Trouble is that most mathematics textbooks routinely use this shorter notation — this is the wrong way to save ink or paper — thereby introducing and reinforcing a poor mathematical habit.

Including leading zeros does not eliminate these sorts of errors but it makes them easier to spot.

Writing numbers. But the problem runs deeper. We accept as the norm of the unintelligible chicken scratches physicians scribble on medical charts and prescriptions; we’ll never tolerate such error-prone writing in our financial records and transactions. Prescriptions ought to be treated as checks and draft orders and medical charts as banking records and statements. Drugs should be treated as and given the same respect we afford money. If the standard for writing drug prescription, especially for certain class of dangerous drugs, were at least as formal and at best as rigorous as the checks-writing standard, a whole class of medical errors will be significantly diminished.

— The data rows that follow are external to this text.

import Literature.Algebra.Polynomial.JacobianCriterion
import Mathlib.Algebra.MvPolynomial.PDeriv
import Mathlib.RingTheory.MvPolynomial.Basic
import HarnessLib

/-!
# Partial derivatives under the `w`-chart of a point blow-up — the transformation law of the Jacobian ideal
# (pure commutative algebra; Theses-free, def-free)

OURS (campaign `res-hironaka`, rung L ★L-G4, slot W4.1, crux `Steer` stmt-ResolutionOfSingularities-16345; seat res-D-pv-011; support for
res-L0-w41-strat-2 MEMO rev 12 §6⁗ (B2)/(C) and res-L0-w41-plan-1 RULING 66 (the «K1 transformation law»); replaces the role of no printed item
and is NOT a statement of the manuscript under review [claim: Hironaka2017, status: under-review]; AI-produced, weaker than expert review).

Setting: `R` any commutative ring, `ι` a finite index type, `j : ι` the exceptional variable. The `X j`-chart of the blow-up of the origin is
the substitution `c : X i ↦ X j * X i (i ≠ j)`, `X j ↦ X j`, i.e. `aeval c`. For every polynomial `F`:

* `pderiv_chart_of_ne` — `∂_i (F ∘ c) = X j · (∂_i F) ∘ c` for `i ≠ j` (chain rule);
* `X_mul_pderiv_chart_self` — `X j · ∂_j (F ∘ c) = (Σ_k X k · ∂_k F) ∘ c` (the Euler combination);
* strict-transform forms: if `F ∘ c = X j ^ d · f′` then `X j ^ (d - 1) · ∂_i f′ = (∂_i F) ∘ c` (`i ≠ j`, `1 ≤ d`) and
  `d · X j ^ d · f′ + X j ^ (d + 1) · ∂_j f′ = (Σ_k X k ∂_k F) ∘ c`, so `X j ^ (d + 1) · ∂_j f′ = (Σ_k X k ∂_k F) ∘ c` whenever `(d : R) = 0`
  (e.g. `char R = 2` and `d` even — the situation of §6⁗ (B1)).

Consequence recorded in prose only (no ideal-level statement is needed by the consumers): the Jacobian ideal of the strict transform is the
controlled transform (exponent `d − 1`) of the old one plus ONE Euler generator divided by two more powers of `X j`. Chain rule = tree
`Literature.Algebra.Polynomial.JacobianCriterion.pderiv_aeval`. [folklore]
-/

noncomputable section

set_option linter.dupNamespace false

open MvPolynomial

namespace Summit.ResolutionOfSingularities.ResolutionOfSingularities.Theorems.SwitchingDichotomy.BlowupChartDerivatives

open Literature.Algebra.Polynomial.JacobianCriterion

universe u v

variable {R : Type u} [CommRing R] {ι : Type v} [DecidableEq ι]

/-- Derivative of the chart substitution: `∂_i (c k)` for `i ≠ j` is `X j` if `k = i` and `0` otherwise. [folklore] -/
theorem pderiv_chart_apply_of_ne (j : ι) {i : ι} (hij : i ≠ j) (k : ι) :
    pderiv i ((fun k : ι => if k = j then (X j : MvPolynomial ι R) else X j * X k) k) =
      if k = i then X j else 0 := by
  by_cases hkj : k = j
  · subst hkj
    simp only [if_true, if_neg (Ne.symm hij)]
    exact pderiv_X_of_ne (Ne.symm hij)
  · simp only [if_neg hkj]
    rw [pderiv_mul, pderiv_X_of_ne (Ne.symm hij), zero_mul, zero_add]
    by_cases hki : k = i
    · subst hki; rw [if_pos rfl, pderiv_X_self, mul_one]
    · rw [if_neg hki, pderiv_X_of_ne hki, mul_zero]

/-- Derivative of the chart substitution in the exceptional direction: `∂_j (c j) = 1`, `∂_j (c k) = X k` for `k ≠ j`. [folklore] -/
theorem pderiv_chart_apply_self (j k : ι) :
    pderiv j ((fun k : ι => if k = j then (X j : MvPolynomial ι R) else X j * X k) k) =
      if k = j then 1 else X k := by
  by_cases hkj : k = j
  · subst hkj
    simp only [if_true]
    exact pderiv_X_self k
  · simp only [if_neg hkj]
    rw [pderiv_mul, pderiv_X_self, one_mul, pderiv_X_of_ne hkj, mul_zero, add_zero]

variable [Fintype ι]

/-- **Chain rule in the `X j`-chart, non-exceptional direction**: for `i ≠ j`,
`∂_i (F ∘ c) = X j · (∂_i F) ∘ c`. [folklore] -/
theorem pderiv_chart_of_ne (j : ι) (F : MvPolynomial ι R) {i : ι} (hij : i ≠ j) :
    pderiv i (aeval (fun k : ι => if k = j then (X j : MvPolynomial ι R) else X j * X k) F) =
      X j * aeval (fun k : ι => if k = j then (X j : MvPolynomial ι R) else X j * X k) (pderiv i F) := by
  rw [pderiv_aeval]
  simp_rw [pderiv_chart_apply_of_ne j hij, mul_ite, mul_zero]
  rw [Finset.sum_ite_eq' Finset.univ i, if_pos (Finset.mem_univ i), mul_comm]

/-- **Chain rule in the `X j`-chart, exceptional direction (Euler combination)**:
`X j · ∂_j (F ∘ c) = (Σ_k X k · ∂_k F) ∘ c`. [folklore] -/
theorem X_mul_pderiv_chart_self (j : ι) (F : MvPolynomial ι R) :
    X j * pderiv j (aeval (fun k : ι => if k = j then (X j : MvPolynomial ι R) else X j * X k) F) =
      aeval (fun k : ι => if k = j then (X j : MvPolynomial ι R) else X j * X k) (∑ k, X k * pderiv k F) := by
  rw [pderiv_aeval, Finset.mul_sum, map_sum]
  refine Finset.sum_congr rfl fun k _ => ?_
  rw [map_mul, aeval_X, pderiv_chart_apply_self]
  by_cases hkj : k = j
  · subst hkj
    simp only [if_true]; ring
  · simp only [if_neg hkj]; ring

/-- **Strict transform, non-exceptional direction**: if `F ∘ c = X j ^ d · f′` with `1 ≤ d` then
`X j ^ (d - 1) · ∂_i f′ = (∂_i F) ∘ c` for `i ≠ j` (one power of `X j` cancelled; `X j` is a non-zero-divisor). [folklore] -/
theorem X_pow_mul_pderiv_strict_of_ne (j : ι) (F f' : MvPolynomial ι R) {d : ℕ} (hd : 1 ≤ d)
    (hF : aeval (fun k : ι => if k = j then (X j : MvPolynomial ι R) else X j * X k) F = X j ^ d * f') {i : ι}
    (hij : i ≠ j) :
    X j ^ (d - 1) * pderiv i f' =
      aeval (fun k : ι => if k = j then (X j : MvPolynomial ι R) else X j * X k) (pderiv i F) := by
  have h := pderiv_chart_of_ne j F hij
  rw [hF, pderiv_mul, pderiv_pow, pderiv_X_of_ne (Ne.symm hij), mul_zero, zero_mul, zero_add] at h
  -- `h : X j ^ d * pderiv i f' = X j * aeval c (pderiv i F)`; cancel one `X j`.
  obtain ⟨e, rfl⟩ : ∃ e, d = e + 1 := ⟨d - 1, (Nat.sub_add_cancel hd).symm⟩
  rw [pow_succ', mul_assoc] at h
  rw [Nat.add_sub_cancel]
  exact (isRegular_X (R := R) (n := j)).left h

/-- **Strict transform, exceptional direction**: if `F ∘ c = X j ^ d · f′` then
`d · X j ^ d · f′ + X j ^ (d + 1) · ∂_j f′ = (Σ_k X k · ∂_k F) ∘ c`. [folklore] -/
theorem euler_strict (j : ι) (F f' : MvPolynomial ι R) {d : ℕ}
    (hF : aeval (fun k : ι => if k = j then (X j : MvPolynomial ι R) else X j * X k) F = X j ^ d * f') :
    (d : MvPolynomial ι R) * X j ^ d * f' + X j ^ (d + 1) * pderiv j f' =
      aeval (fun k : ι => if k = j then (X j : MvPolynomial ι R) else X j * X k) (∑ k, X k * pderiv k F) := by
  have h := X_mul_pderiv_chart_self j F
  rw [hF, pderiv_mul, pderiv_pow, pderiv_X_self, mul_one] at h
  rw [← h]
  rcases Nat.eq_zero_or_pos d with rfl | hd
  · simp
  · obtain ⟨e, rfl⟩ : ∃ e, d = e + 1 := ⟨d - 1, (Nat.sub_add_cancel hd).symm⟩
    simp only [Nat.add_sub_cancel, Nat.cast_add, Nat.cast_one]
    ring

/-- **Strict transform, exceptional direction, `d = 0` in `R`** (e.g. characteristic `2` and `d` even): if `F ∘ c = X j ^ d · f′` and
`(d : R) = 0` then `X j ^ (d + 1) · ∂_j f′ = (Σ_k X k · ∂_k F) ∘ c` — the ONE new Euler generator of the transformed Jacobian ideal,
divided by two more powers of `X j` than the others. [folklore] -/
theorem X_pow_mul_pderiv_strict_self_of_cast_eq_zero (j : ι) (F f' : MvPolynomial ι R) {d : ℕ}
    (hd : (d : R) = 0)
    (hF : aeval (fun k : ι => if k = j then (X j : MvPolynomial ι R) else X j * X k) F = X j ^ d * f') :
    X j ^ (d + 1) * pderiv j f' =
      aeval (fun k : ι => if k = j then (X j : MvPolynomial ι R) else X j * X k) (∑ k, X k * pderiv k F) := by
  have h := euler_strict j F f' hF
  have hd' : (d : MvPolynomial ι R) = 0 := by
    rw [← map_natCast (C : R →+* MvPolynomial ι R), hd, map_zero]
  rwa [hd', zero_mul, zero_mul, zero_add] at h

end Summit.ResolutionOfSingularities.ResolutionOfSingularities.Theorems.SwitchingDichotomy.BlowupChartDerivatives

end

It is also a common practice to write financial figures in correspondence using both numerical and English expressions. It is far easier to detect a discrepancy between the two forms of the same number. And it is unlikely that the resident who wrote the prescription for Jose Martinez would have made exactly the same mistake in both formats, writing both the erroneous .09 milligram and its matching error point zero nine milligram instead of .9 milligram and zero nine milligram. (In this case I intentionally omitted the leading zero to show that this method helps detecting errors independently of my leading zero concern.) The fact the two quantities do not match would have been more likely to alert someone to the error. Another advantage of writing health-related numerical quantities in both formats is that it reduce the opportunities to make errors in which the wrong units are written, say using milligrams instead of micrograms or vice versa (which was not an issue in this case.)

It is important to note that both remedies suggested here have nothing to do with medical procedures. The net effect is that anyone, including patients, their family members and other lay people, should be able to recognize such simple errors and alert the professionals.